[Material supplied — start]
/-
Copyright (c) 2026. All rights reserved.
Released under Apache 2.0 license as described in the file LICENSE.
Authors: abc-iut cell — seat abc-iut-w4-d089 (wave 4, gen 9; row «F-1922-AS-TYPED», L3-lead β43 (a)), after the integrated
Thm 5.4 line v6 (p457403) and abc-iut-w4-d083's compatible reading (ArithQuasiGeometricCompat / …CompatProofs).
-/
import Literature.AnabelianGeometry.SemiGraphs.ArithThm54IntegratedChartHcontFree
import Literature.AnabelianGeometry.SemiGraphs.ArithQuasiGeometricCompatProofs
import HarnessLib

/-!
# [SemiAnbd] Thm 5.4 (iii) AS TYPED (FACT-LIST F-1922, the frozen LITERAL `ArithQuasiGeometricCorrespondenceStatement`):
# clauses (1) and (2) HOLD at the outer models (proof-only corollary of the integrated line v6)

Mochizuki, *Semi-graphs of anabelioids*, Publ. RIMS **42** (2006), §5 Thm 5.4 (iii) p. 66 [cite: MochizukiSemiAnbd2006,
Thm 5.4 (iii), p. 66]: "applying `B^temp(−)` determines a natural bijective correspondence between locally open morphisms
`𝔊 → ℍ` over `A` and arithmetically quasi-geometric morphisms of temperoids `B^temp(𝔊) → B^temp(ℍ)` over `A^⊤`".

PROOF-ONLY file (abc-iut cell, layer L3, T54 board / L-F pack B row F-1922, L3-lead ruling β43 (a); seat abc-iut-w4-d089
gen 9).  No definition, no new named fact, no statement file touched.  The frozen literal statement
`ArithQuasiGeometricCorrespondenceStatement` (abc-iut-L3-t3, `ArithmeticCoverings.lean`, UNTOUCHED) is the conjunction of
three clauses: (1) `B^temp(φ)` of a locally open `φ` over `A` is arithmetically quasi-geometric in the LITERAL sense
(`IsArithQuasiGeometric`); (2) two such `φ`, `ψ` are inner-equivalent iff `B^temp(ψ)` is an inner conjugate of `B^temp(φ)`;
(3) every LITERALLY arithmetically quasi-geometric `f` over `A^⊤` is an inner conjugate of some `B^temp(φ)`.  The integrated
Thm 5.4 line of record v6 (`arithThm54_outerModels_chart_of_producers_anyRepresentatives_hcontFree`, p457403) concludes, at the
outer models `π₁^temp(𝒢) ⋊^out Π_A`, `π₁^temp(ℋ) ⋊^out Π_{A′}` with the canonical `B^temp`, abc-iut-w4-d083's COMPATIBLE
reading `ArithQuasiGeometricCorrespondenceStatementCompat` (clause (1) STRONGER than print, clause (2) verbatim, clause (3)
with the compatible hypothesis).  Hence, BY NAME (`ArithQuasiGeometricCorrespondenceStatementCompat.clause1_literal` and the
second projection):

* `arithThm54_outerModels_literalClauses₁₂` — at the outer models, under EXACTLY the binders of v6 (minus the arbitrary
  representatives `Rc′`, not needed here), the LITERAL clauses (1) ∧ (2) of the frozen F-1922 statement hold for the
  canonical `B^temp`.

What this file does NOT do: literal clause (3) (surjectivity onto LITERALLY arithmetically quasi-geometric `f`) — it is
STRONGER than the compatible clause (3) of v6 and is the subject of the reduction file of this row (β43 (b): literal ∧
Thm 5.4 (i) ∧ (ii) pins both verticial images over ONE edge-like pair; distinctness of the two over-groups is exactly the
missing datum — the arithmetic shadow of the collapse fold, cell finding O-T54-1 / t2g2-F1).  HONEST RESIDUAL: v6's binder
list verbatim (module docstring of `ArithThm54IntegratedChartHcontFree.lean`); nothing beyond composition is proved here;
typed ≠ proved for the residual inputs; no side taken on [IUTchIII] Cor. 3.12.
-/

namespace Literature.AnabelianGeometry.SemiGraphs

open _root_.CategoryTheory _root_.Topology _root_.Filter ProfiniteSemiGraph Literature.AnabelianGeometry.EtaleTheta
open scoped Pointwise

universe u v u₀

variable {Obj : Type u} [Category.{v} Obj] {𝓥 : SemiAnbdVocab.{u, v, u₀} Obj}
variable {𝔊 ℍ : ArithSemiGraph 𝓥} {e : 𝔊.PA ≃* ℍ.PA}
variable {𝒢 ℋ : ProfiniteSemiGraph.{u₀}}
[Material supplied — finish]
About this exercise: Your task for the entries above: copy exactly the span starting with the line with "with the canonical" and going on through the line with "(minus the arbitrary", both lines included, and nothing else.

Response:
outer models `π₁^temp(𝒢) ⋊^out Π_A`, `π₁^temp(ℋ) ⋊^out Π_{A′}` with the canonical `B^temp`, abc-iut-w4-d083's COMPATIBLE
reading `ArithQuasiGeometricCorrespondenceStatementCompat` (clause (1) STRONGER than print, clause (2) verbatim, clause (3)
with the compatible hypothesis).  Hence, BY NAME (`ArithQuasiGeometricCorrespondenceStatementCompat.clause1_literal` and the
second projection):

* `arithThm54_outerModels_literalClauses₁₂` — at the outer models, under EXACTLY the binders of v6 (minus the arbitrary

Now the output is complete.